Most of the participants in the Tuskegee study were poor, illiterate sharecroppers recruited from local clinics, churches and farms. By deceiving the men about their participation in a clinical trial, the USPHS failed to obtain — or even request — the patients’ informed consent.
From Tuskegee to Today
In the summer of 1973, Congress held hearings for a class-action lawsuit filed on behalf of the victims of the Tuskegee study. The lawsuit was resolved the following year, with a $10 million out-of-court settlement.
The U.S. government also established the Tuskegee Health Benefit Program, which promised lifetime medical benefits and burial services to all surviving participants.
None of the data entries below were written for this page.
import Literature.Analysis.Complex.Bieberbach
import Mathlib.Analysis.SpecialFunctions.Log.Deriv
import HarnessLib

/-!
# The Koebe distortion theorem

Trunk T-STOCH support (complex analysis). For a conformal map `f` of the unit disc (holomorphic
and injective on `𝔻`) and `z ∈ 𝔻`, `r = |z|`:

* `norm_koebe_le_four` (**Pommerenke (1992), Prop. 1.2**, eq. (13)):
  `|(1 - |z|²) f''(z)/f'(z) - 2 z̄| ≤ 4` (Bieberbach's `‖h''(0)‖ ≤ 4‖h'(0)‖`,
  `Literature.Analysis.Complex.AreaThm.norm_deriv_deriv_le_four_mul` of `Literature/Analysis/Complex/Bieberbach.lean`,
  applied to the Koebe transform `h = f ∘ φ`, `φ(w) = (w + z)/(1 + z̄w)`);
* `norm_deriv_le_distortion`, `distortion_le_norm_deriv` (**Pommerenke Thm. 1.3**, eq. (15)):
  `|f'(0)| (1-r)/(1+r)³ ≤ |f'(z)| ≤ |f'(0)| (1+r)/(1-r)³` (integrate (13) along the radius:
  `d/dt log|f'(tu)| = Re(u f''/f') ∈ [(2t-4)/(1-t²), (2t+4)/(1-t²)]`);
* `norm_sub_le_growth` (**Thm. 1.3**, eq. (14), upper bound):
  `|f(z) - f(0)| ≤ |f'(0)| r/(1-r)²`;
* `distortion_ball`, `distortion_half_ball`: the same on an arbitrary disc `B(c, R)`, and the
  half-radius constants `12`, `4/27`, `2`.

Mathlib has no univalent-function theory (searched `Koebe`, `distortion`, `Bieberbach`); we USE
`Complex.discMobius` of `Literature/Analysis/Complex/RiemannMapping.lean` for the disc
automorphisms and Mathlib's monotonicity-from-derivative lemmas.

## References

* Ch. Pommerenke, *Boundary Behaviour of Conformal Maps*, Springer (1992), §1.3, Prop. 1.2,
  Thm. 1.3.
* P. L. Duren, *Univalent Functions*, Springer (1983), §2.3, Thm. 2.4–2.6.
-/

noncomputable section

open Set Filter Metric Topology Complex Real
open scoped ComplexConjugate

namespace Literature.Analysis.Complex

namespace AreaThm

variable {f : ℂ → ℂ}

/-! ### The Koebe transform and Proposition 1.2 -/

/-- The second derivative of the disc automorphism `φ(w) = (w + z)/(1 + z̄ w)` at `0` is
`-2 z̄ (1 - |z|²)` (and the first is `1 - |z|²`, `Complex.deriv_discMobius_zero`). [folklore] -/
theorem hasDerivAt_deriv_discMobius_neg_zero {z : ℂ} (hz : ‖z‖ < 1) :
    HasDerivAt (deriv (discMobius (-z))) (-2 * conj z * (1 - conj z * z)) 0 := by
  have hz' : ‖-z‖ < 1 := by rwa [norm_neg]
  -- `φ' = (1 - |z|²)/(1 + z̄ w)²` on the disc
  have hev : deriv (discMobius (-z)) =ᶠ[𝓝 0]
      fun w ↦ (1 - conj z * z) / ((1 + conj z * w) * (1 + conj z * w)) := by
    filter_upwards [isOpen_ball.mem_nhds (mem_ball_self (zero_lt_one' ℝ))] with w hw
    have hne := one_sub_conj_mul_ne_zero hz' (mem_ball_zero_iff.1 hw).le
    rw [(hasDerivAt_discMobius hne).deriv, map_neg, pow_two]
    ring
  refine HasDerivAt.congr_of_eventuallyEq ?_ hev
  have hl : HasDerivAt (fun w : ℂ ↦ 1 + conj z * w) (conj z) 0 := by
    simpa using ((hasDerivAt_id (0 : ℂ)).const_mul (conj z)).const_add 1
  have h1 : HasDerivAt (fun w : ℂ ↦ (1 + conj z * w) * (1 + conj z * w))
      (conj z * (1 + conj z * 0) + (1 + conj z * 0) * conj z) 0 := hl.mul hl
  have h2 := (hasDerivAt_const (0 : ℂ) (1 - conj z * z)).div h1 (by simp)
  refine h2.congr_deriv ?_
  simp
  ring

/-- **Pommerenke (1992), Prop. 1.2** (eq. (13)): for `f` holomorphic and injective on the unit
disc and `|z| < 1`, `|(1 - |z|²) f''(z)/f'(z) - 2 z̄| ≤ 4`. Proof: Bieberbach's
`‖h''(0)‖ ≤ 4 ‖h'(0)‖` for the Koebe transform `h = f ∘ φ`, `φ(w) = (w + z)/(1 + z̄w)`, where
`h'(0) = (1 - |z|²) f'(z)` and `h''(0) = (1 - |z|²)² f''(z) - 2z̄(1 - |z|²) f'(z)`.
[cite: PommerenkeBBCM1992, Prop. 1.2] -/
theorem norm_koebe_le_four (hf : DifferentiableOn ℂ f (ball 0 1)) (hinj : InjOn f (ball 0 1))
    {z : ℂ} (hz : ‖z‖ < 1) :
    ‖(1 - ‖z‖ ^ 2) * (deriv (deriv f) z / deriv f z) - 2 * conj z‖ ≤ 4 := by
  have hz' : ‖-z‖ < 1 := by rwa [norm_neg]
  have hzb : z ∈ ball (0 : ℂ) 1 := mem_ball_zero_iff.2 hz
  set φ := discMobius (-z) with hφ
  have hφ0 : φ 0 = z := by simp [hφ]
  have hφm : MapsTo φ (ball 0 1) (ball 0 1) := mapsTo_discMobius hz'
  have hφd : DifferentiableOn ℂ φ (ball 0 1) := differentiableOn_discMobius hz'
  set c : ℂ := 1 - conj z * z with hc
  have hc' : c = 1 - (‖z‖ : ℂ) ^ 2 := by
    rw [hc, one_sub_conj_mul_self]; push_cast; ring
  have hcpos : (0 : ℝ) < 1 - ‖z‖ ^ 2 := by nlinarith [norm_nonneg z]
  have hc0 : c ≠ 0 := by
    rw [hc', ← Complex.ofReal_pow, ← Complex.ofReal_one, ← Complex.ofReal_sub]
    exact_mod_cast hcpos.ne'
  have hφ'0 : deriv φ 0 = c := by rw [hφ, deriv_discMobius_zero]; simp [hc]
  -- the Koebe transform `h = f ∘ φ`
  set h : ℂ → ℂ := f ∘ φ with hh
  have hhd : DifferentiableOn ℂ h (ball 0 1) := hf.comp hφd hφm
  have hhinj : InjOn h (ball 0 1) := hinj.comp (injOn_discMobius hz') hφm
  -- `h' = (f' ∘ φ) · φ'` on the disc
  have hderiv : ∀ w ∈ ball (0 : ℂ) 1, deriv h w = deriv f (φ w) * deriv φ w := fun w hw ↦ by
    have hfφ : HasDerivAt f (deriv f (φ w)) (φ w) :=
      (hf.differentiableAt (isOpen_ball.mem_nhds (hφm hw))).hasDerivAt
    have hφw : HasDerivAt φ (deriv φ w) w := (hφd.differentiableAt (isOpen_ball.mem_nhds hw)).hasDerivAt
    exact (hfφ.comp w hφw).deriv
  have h0 : (0 : ℂ) ∈ ball (0 : ℂ) 1 := mem_ball_self one_pos
  have hh' : deriv h 0 = deriv f z * c := by rw [hderiv 0 h0, hφ0, hφ'0]
  -- `h''(0) = f''(z) c² + f'(z) φ''(0)`
  have hd' : DifferentiableOn ℂ (deriv f) (ball 0 1) := differentiableOn_deriv isOpen_ball hf
  have hh'' : deriv (deriv h) 0 = deriv (deriv f) z * c * c + deriv f z * (-2 * conj z * c) := by
    have hev : deriv h =ᶠ[𝓝 0] fun w ↦ deriv f (φ w) * deriv φ w :=
      Filter.eventuallyEq_of_mem (isOpen_ball.mem_nhds h0) hderiv
    rw [hev.deriv_eq]
    have h1 : HasDerivAt (fun w ↦ deriv f (φ w)) (deriv (deriv f) (φ 0) * deriv φ 0) 0 :=
      (hd'.differentiableAt (isOpen_ball.mem_nhds (hφm h0))).hasDerivAt.comp 0
        (hφd.differentiableAt (isOpen_ball.mem_nhds h0)).hasDerivAt
    have h2 : HasDerivAt (deriv φ) (-2 * conj z * (1 - conj z * z)) 0 :=
      hasDerivAt_deriv_discMobius_neg_zero hz
    have h3 : HasDerivAt (fun w ↦ deriv f (φ w) * deriv φ w)
        (deriv (deriv f) (φ 0) * deriv φ 0 * deriv φ 0 +
          deriv f (φ 0) * (-2 * conj z * (1 - conj z * z))) 0 := h1.mul h2
    rw [h3.deriv, hφ0, hφ'0]
  -- Bieberbach for `h`
  have hB := norm_deriv_deriv_le_four_mul hhd hhinj
  rw [hh', hh''] at hB
  have hf'0 : deriv f z ≠ 0 := SCV.deriv_ne_zero_of_injOn hf isOpen_ball hinj hzb
  -- divide by `‖f'(z) c‖`
  have hkey : deriv (deriv f) z * c * c + deriv f z * (-2 * conj z * c) =
      (deriv f z * c) * ((1 - ‖z‖ ^ 2) * (deriv (deriv f) z / deriv f z) - 2 * conj z) := by
    rw [← hc']
    field_simp
    ring
  rw [hkey, norm_mul] at hB
  have hpos : 0 < ‖deriv f z * c‖ := norm_pos_iff.2 (mul_ne_zero hf'0 hc0)
  rw [mul_comm (4 : ℝ), mul_le_mul_iff_of_pos_left hpos] at hB
  exact hB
In 1975, the government extended the program to the wives and children of the victims, many of whom developed syphilis because of the U.S. Public Health Service’s deceitful actions.
However, it wasn’t until 1997 that President Bill Clinton issued a public apology to the victims and their families on behalf of the nation, closing this shameful chapter in American history.
While the government brought some measure of justice to those who suffered the fallout of the Tuskegee study, far too many researchers in the pharmaceutical industry have yet to learn from the U.S. Public Health Service’s omission of ethics and transparency. Without updated policies that promote transparency in clinical research, these companies will continue to abuse their influence and damage the integrity of medical science in pursuit of their own best interests.